I was able to reproduce your issue when I followed data_enrichment.py. I was able to make it work when I used WriteToBigQuery, because BigQuerySink is already deprecated since version 2.11.0. WriteToBigQuery has more parameters compared to BigQuerySink. Replace BigQuerySink to WriteToBigQuery and just add custom_gcs_temp_location in the parameters.
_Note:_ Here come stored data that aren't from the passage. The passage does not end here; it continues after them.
import Mathlib
import Literature.AlgebraicGeometry.Resolution.ReducedQuadraticTransform
import HarnessLib

/-!
# Quadratic transforms of a reduced local ring, branch by branch (II): minimal primes, transforms

Topic: `Literature/AlgebraicGeometry/Resolution`. Sequel of `ReducedQuadraticTransform.lean`
(notation from there: `(R, 𝔪)` reduced Noetherian local, `𝔪 = (c)`, chart ring `B`, `S = B_𝔴`,
branch fields `K_q = Frac(R/q)`, branch maps `ψ_q : S → K_q` of the passing branches). PROVED:

* `eq_zero_of_forall_branchMap` — the `ψ_q` of the passing minimal primes jointly detect `0`, so
  `S` is reduced (`isReduced_of_isLocalization`);
* `mem_minimalPrimes_iff`, `ker_branchMap_injective` — **the minimal primes of `S` are exactly the
  kernels `𝔔_q = ker ψ_q`**, distinct for distinct passing `q`;
* `isQuadraticTransform_range_branchMap` — **`S/𝔔_q ≅ ψ_q(S) ⊆ K_q` is a quadratic transform of
  the branch `θ_q(R) ≅ R/q`** (`QuadraticTransforms.IsQuadraticTransform`: the strict transform of
  a branch under the blowing up of the closed point is the blowing up of the branch);
* `exists_mem_ker_branchMap_mul` — for passing `q`, `q'` and `a ∈ q'`:
  `θ_q(a) = θ_q(c_i) · ψ_q(y)` with `y ∈ 𝔔_{q'}` (the contact order of two branches through the
  same point drops);
* `isNoetherianRing_of_isLocalization` — `S` is Noetherian.

Consumer: finiteness of Krull's blow-up tower of a one-dimensional local ring with reduced
completion (Kollár 2007, Thm. 1.101; `OneDimensionalBlowupTower.lean`, F-45).

## Sources

* J. Kollár, *Lectures on Resolution of Singularities*, Ann. of Math. Stud. 166 (2007), §1.4,
  Alg. 1.100, Thm. 1.101. [Kollar2007]
* M. Herrmann, S. Ikeda, U. Orbanz, *Equimultiplicity and Blowing up* (1988), Ch. II and proof of
  Thm. (30.2). [HerrmannIkedaOrbanz1988]
-/

noncomputable section

open IsLocalRing

namespace Literature.AlgebraicGeometry.Resolution

universe u

variable {R : Type u} [CommRing R] {n : ℕ} (c : Fin n → R) (i : Fin n)

-- the chart ring `chartRing c i = (R[𝔪t])_{(c_i t)}` and its base map `chartBase c i`
-- (`BlowupChartRsop.lean`; the raw `HomogeneousLocalization.Away …` of `QuadraticTransformAlongPrime.lean`)
local notation3 "𝓑" => chartRing c i
local notation3 "φ" => chartBase c i

/-! ## Reducedness and the minimal primes of `S` -/

section Structure

variable [IsReduced R] [IsNoetherianRing R]
  (𝔴 : Ideal (chartRing c i)) [𝔴.IsPrime] (S : Type u) [CommRing S]
  [Algebra (chartRing c i) S] [IsLocalization.AtPrime S 𝔴]

/-- A product over a finset of elements outside a prime ideal lies outside it. [folklore] -/
private theorem prod_not_mem {A : Type*} [CommRing A] (P : Ideal A) [P.IsPrime] {ι : Type*}
    (F : Finset ι) (f : ι → A) (hf : ∀ j ∈ F, f j ∉ P) : (∏ j ∈ F, f j) ∉ P := by
  classical
  induction F using Finset.induction_on with
  | empty => rw [Finset.prod_empty]; exact fun h => Ideal.IsPrime.ne_top' (Ideal.eq_top_of_isUnit_mem _ h isUnit_one)
  | insert a F ha ih =>
    rw [Finset.prod_insert ha]
    intro hmem
    rcases Ideal.IsPrime.mem_or_mem ‹P.IsPrime› hmem with h | h
    · exact hf a (Finset.mem_insert_self a F) h
    · exact ih (fun j hj => hf j (Finset.mem_insert_of_mem hj)) h

/-- **The branch maps jointly detect `0`**: if `ψ_q(x) = 0` for every minimal prime `q ∌ c_i`
whose branch passes through `𝔴`, then `x = 0` (so `S` embeds into `∏_q Frac(R/q)` over the
passing branches). Proof: the non-passing branches are killed by an element `U ∉ 𝔴` of the chart
ring; apply `chart_eq_zero_of_forall_chartToField` to `U ·` numerator. [cite: Kollar2007, §1.4] -/
theorem eq_zero_of_forall_branchMap (x : S)
    (hx : ∀ (q : Ideal R) [q.IsPrime], q ∈ minimalPrimes R → ∀ (hq : c i ∉ q)
      (hpass : RingHom.ker (chartBranchMap c i q hq) ≤ 𝔴), branchMap c i q hq 𝔴 S hpass x = 0) : x = 0 := by
  classical
  obtain ⟨b, s, rfl⟩ := IsLocalization.exists_mk'_eq 𝔴.primeCompl x
  -- an element `U ∉ 𝔴` lying in the strict transform of every NON-passing branch
  let F : Finset (Ideal R) := (minimalPrimes.finite_of_isNoetherianRing (R := R)).toFinset
  have hF : ∀ q, q ∈ F ↔ q ∈ minimalPrimes R := fun q => Set.Finite.mem_toFinset _
  let u : Ideal R → 𝓑 := fun q =>
    if h : ∃ (hp : q.IsPrime) (hq : c i ∉ q), ¬ RingHom.ker (@chartBranchMap R _ n c i q hp hq) ≤ 𝔴 then
      (SetLike.not_le_iff_exists.mp h.2.2).choose else 1
  have hu1 : ∀ q, u q ∉ 𝔴 := by
    intro q
    by_cases h : ∃ (hp : q.IsPrime) (hq : c i ∉ q), ¬ RingHom.ker (@chartBranchMap R _ n c i q hp hq) ≤ 𝔴
    · simp only [u, dif_pos h]
      exact (SetLike.not_le_iff_exists.mp h.2.2).choose_spec.2
    · simp only [u, dif_neg h]
      exact fun h1 => Ideal.IsPrime.ne_top' (Ideal.eq_top_of_isUnit_mem _ h1 isUnit_one)
  have hu2 : ∀ (q : Ideal R) (hp : q.IsPrime) (hq : c i ∉ q), ¬ RingHom.ker (chartBranchMap c i q hq) ≤ 𝔴 →
      chartBranchMap c i q hq (u q) = 0 := by
    intro q hp hq hnp
    have h : ∃ (hp : q.IsPrime) (hq : c i ∉ q), ¬ RingHom.ker (@chartBranchMap R _ n c i q hp hq) ≤ 𝔴 := ⟨hp, hq, hnp⟩
    simp only [u, dif_pos h]
    exact (SetLike.not_le_iff_exists.mp h.2.2).choose_spec.1
  let U : 𝓑 := ∏ q ∈ F, u q
  have hU : U ∉ 𝔴 := prod_not_mem 𝔴 F u fun q _ => hu1 q
  -- `U b` is killed by every `θ_{q,1}`
  have hUb : U * b = 0 := by
    refine chart_eq_zero_of_forall_chartToField c i (U * b) fun q _ hqmin hq => ?_
    rw [map_mul]
    by_cases hpass : RingHom.ker (chartBranchMap c i q hq) ≤ 𝔴
    · have h0 := hx q hqmin hq hpass
      rw [branchMap_mk'_eq_zero_iff] at h0
      rw [h0, mul_zero]
    · have : chartBranchMap c i q hq U = 0 := by
        rw [map_prod]
        exact Finset.prod_eq_zero ((hF q).mpr hqmin) (hu2 q _ hq hpass)
      rw [this, zero_mul]
  -- hence `b/s = 0`
  have hb0 : (algebraMap (chartRing c i) S : chartRing c i →+* S) b = 0 := by
    have h1 : (algebraMap (chartRing c i) S : chartRing c i →+* S) (U * b) = 0 := by
      rw [hUb, map_zero]
    rw [map_mul] at h1
    exact ((IsLocalization.map_units S (⟨U, hU⟩ : 𝔴.primeCompl)).mul_right_eq_zero).mp h1
  rw [IsLocalization.mk'_eq_mul_mk'_one, hb0, zero_mul]

include c i 𝔴 in
/-- **`S` is reduced.** [cite: Kollar2007, §1.4] -/
theorem isReduced_of_isLocalization : IsReduced S := by
  refine ⟨fun x hx => eq_zero_of_forall_branchMap c i 𝔴 S x fun q _ hqmin hq hpass => ?_⟩
  exact (hx.map (branchMap c i q hq 𝔴 S hpass)).eq_zero

/-- Every prime of `S` contains the kernel `ker ψ_q` of some passing branch. [cite: Kollar2007, §1.4] -/
theorem exists_ker_branchMap_le (P : Ideal S) [P.IsPrime] :
    ∃ (q : Ideal R) (_ : q.IsPrime) (_ : q ∈ minimalPrimes R) (hq : c i ∉ q)
      (hpass : RingHom.ker (chartBranchMap c i q hq) ≤ 𝔴), RingHom.ker (branchMap c i q hq 𝔴 S hpass) ≤ P := by
  classical
  by_contra hcon'
  have hcon : ∀ (q : Ideal R) (hp : q.IsPrime) (_ : q ∈ minimalPrimes R) (hq : c i ∉ q)
      (hpass : RingHom.ker (chartBranchMap c i q hq) ≤ 𝔴), ¬ RingHom.ker (branchMap c i q hq 𝔴 S hpass) ≤ P :=
    fun q hp hm hq hpass hle => hcon' ⟨q, hp, hm, hq, hpass, hle⟩
  -- for every passing branch pick `y_q ∈ ker ψ_q ∖ P`; their product is `0 ∈ P`
  let F : Finset (Ideal R) := (minimalPrimes.finite_of_isNoetherianRing (R := R)).toFinset
  have hF : ∀ q, q ∈ F ↔ q ∈ minimalPrimes R := fun q => Set.Finite.mem_toFinset _
  let y : Ideal R → S := fun q =>
    if h : ∃ (hp : q.IsPrime) (hm : q ∈ minimalPrimes R) (hq : c i ∉ q),
        RingHom.ker (@chartBranchMap R _ n c i q hp hq) ≤ 𝔴 then
      (SetLike.not_le_iff_exists.mp (hcon q h.1 h.2.1 h.2.2.1 h.2.2.2)).choose else 1
  have hy1 : ∀ q, y q ∉ P := by
    intro q
    by_cases h : ∃ (hp : q.IsPrime) (hm : q ∈ minimalPrimes R) (hq : c i ∉ q),
        RingHom.ker (@chartBranchMap R _ n c i q hp hq) ≤ 𝔴
    · simp only [y, dif_pos h]
      exact (SetLike.not_le_iff_exists.mp (hcon q h.1 h.2.1 h.2.2.1 h.2.2.2)).choose_spec.2
    · simp only [y, dif_neg h]
      exact fun h1 => Ideal.IsPrime.ne_top' (Ideal.eq_top_of_isUnit_mem _ h1 isUnit_one)
  have hY : (∏ q ∈ F, y q) ∉ P := prod_not_mem P F y fun q _ => hy1 q
  apply hY
  have hzero : (∏ q ∈ F, y q) = 0 := by
    refine eq_zero_of_forall_branchMap c i 𝔴 S _ fun q hp hqmin hq hpass => ?_
    rw [map_prod]
    refine Finset.prod_eq_zero ((hF q).mpr hqmin) ?_
    have h : ∃ (hp : q.IsPrime) (hm : q ∈ minimalPrimes R) (hq : c i ∉ q),
        RingHom.ker (@chartBranchMap R _ n c i q hp hq) ≤ 𝔴 := ⟨hp, hqmin, hq, hpass⟩
    simp only [y, dif_pos h]
    exact (SetLike.not_le_iff_exists.mp (hcon q h.1 h.2.1 h.2.2.1 h.2.2.2)).choose_spec.1
  rw [hzero]
  exact P.zero_mem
    beam.io.WriteToBigQuery(
        known_args.output,
        custom_gcs_temp_location='gs://your_temp_gcs_location_here/'
        schema=schema,
        create_disposition=beam.io.BigQueryDisposition.CREATE_IF_NEEDED,
        write_disposition=beam.io.BigQueryDisposition.WRITE_TRUNCATE)))

WriteToBigQuery

classapache_beam.io.gcp.bigquery.WriteToBigQuery(table, dataset=None, project=None, schema=None, create_disposition='CREATE_IF_NEEDED', write_disposition='WRITE_APPEND', kms_key=None, batch_size=None, max_file_size=None, max_files_per_bundle=None, test_client=None, custom_gcs_temp_location=None, method=None, insert_retry_strategy=None, additional_bq_parameters=None, table_side_inputs=None, schema_side_inputs=None, triggering_frequency=None, validate=True, temp_file_format=None, ignore_insert_ids=False)

BigQuerySink

classapache_beam.io.gcp.bigquery.BigQuerySink(table, dataset=None, project=None, schema=None, create_disposition='CREATE_IF_NEEDED', write_disposition='WRITE_EMPTY', validate=False, coder=None, kms_key=None)

The main difference of the two is BigQuerySink only supports batch pipelines, while WriteToBigQuery works for both batch and steaming pipelines.